Defining Open Source AI: Solving a Million Headaches
Last month I burned two days evaluating “open source” models for a production use case at DreamFlare. By the end I was more confused than when I started — not about the models themselves, but about what “open source” even means anymore.
Traditional open source is straightforward: you get the source code, you can modify it, you can redistribute it. That definition has been settled for decades. But AI models aren’t source code. They’re trained artifacts; the “source” is really the training data, the training code, the hyperparameters, and the weights. Calling a model “open source” because you released the weights is like calling a compiled binary “open source” because you published the .exe.
MIT Technology Review flagged this definitional gap back in March 2024. They were right. It’s only gotten messier since.
The Meta Problem #
Meta’s Llama models are the poster child for this confusion. Meta markets Llama as open source. You can download the weights, fine-tune them, build products with them. Sounds open, right?
Except — and this is a big except — Meta’s license includes commercial restrictions. Revenue thresholds. No competing products. The training data isn’t disclosed. The training code isn’t fully available. By traditional open source standards, this isn’t even close.

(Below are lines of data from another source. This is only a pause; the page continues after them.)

/-
Copyright (c) 2026 the pub-hodgecm-mathlib formalisation cell (harness21).  Prover seat hodgecm-mathlib-K2E1-p15 (g0), Track B ∕ K2-LIT «5Res», h413 = `stmt-HodgeConjecture-24833`,
line `K2_E1_TraceFormulaBeta`, route of record `HCCMUnconditional`; dealer K2E1-plan (g7) `hB` ruling 13:26:48Z ((β) now, (α) → K2E1-p12): the bridge from the per-BALL export
(α) `hαexp` (K2 bus 13:29Z bytes) to the per-POINT datum `hdat` of ★ p860603 `hB_of_perPoint_selfDual_truncatedFamily`, and the density of the good points.
-/
import Summits.HodgeConjecture.HodgeConjecture.Theorems.K2E1TruncationLevelChangeFamilyCMTwo            -- ★ p860571 (this seat): `exists_truncatedFamily_levelChange`
import Summits.HodgeConjecture.HodgeConjecture.Theorems.K2E1SphericalEisensteinPoleExclusionCMThree  -- ★ p859741 (K2E1-p11): `countable_ball_diff_of_codiscrete`
import Summits.HodgeConjecture.HodgeConjecture.Theorems.K2E1ConvexDiffCountableConnected            -- ★ p859595 (K2E4-p11): `isPreconnected_convex_diff_of_countable`
import HarnessLib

But Meta’s framing has stuck because the models are genuinely useful and freely available for most use cases. The practical openness matters to developers even if the legal and philosophical openness doesn’t meet the bar.
This is the headache. When your CTO asks “should we use an open source model?” — which definition are you actually using?
The OSI Process #
The Open Source Initiative has been wrestling with a formal definition for months now, running a public drafting process with release candidates that anyone can comment on. The core question they’re grappling with: does “open source AI” require releasing the training data, or just metadata about the data?
Their validation process so far has been revealing. Only a handful of models passed: Pythia from EleutherAI, OLMo from AI2, Amber and CrystalCoder from LLM360, and Google’s T5. These projects released everything — data, code, weights, training details. The whole stack.
Models that failed validation include Llama 2, Grok (from X/Twitter), Microsoft’s Phi-2, and Mistral’s Mixtral. All of them are commonly called “open source” in casual conversation. None of them meet the draft criteria.
Why This Matters for Production #
If you’re evaluating models for enterprise use, the definitional ambiguity creates real problems. “Open source” traditionally implies certain freedoms: you can inspect it, modify it, and understand what it does. For AI models, that understanding requires knowing what data went in. Without training data access — or at least detailed metadata — you can’t audit for bias, verify compliance with data regulations, or reproduce results.
I’ve sat in meetings where legal teams asked whether a model’s training data included copyrighted material, and the honest answer was “we don’t know because the vendor won’t say.” That’s not a tenable position for any company with regulatory obligations.
The OSI’s work matters because it gives the industry a shared vocabulary. Whether the final definition requires full data disclosure or just metadata, having a definition beats the current state where everyone uses the same words to mean completely different things.
I’m watching the process closely. The next draft should land soon, and it’ll shape how we evaluate and procure AI models for years. Whatever they decide, it’ll solve at least some of these headaches. The question is whether it creates new ones in the process.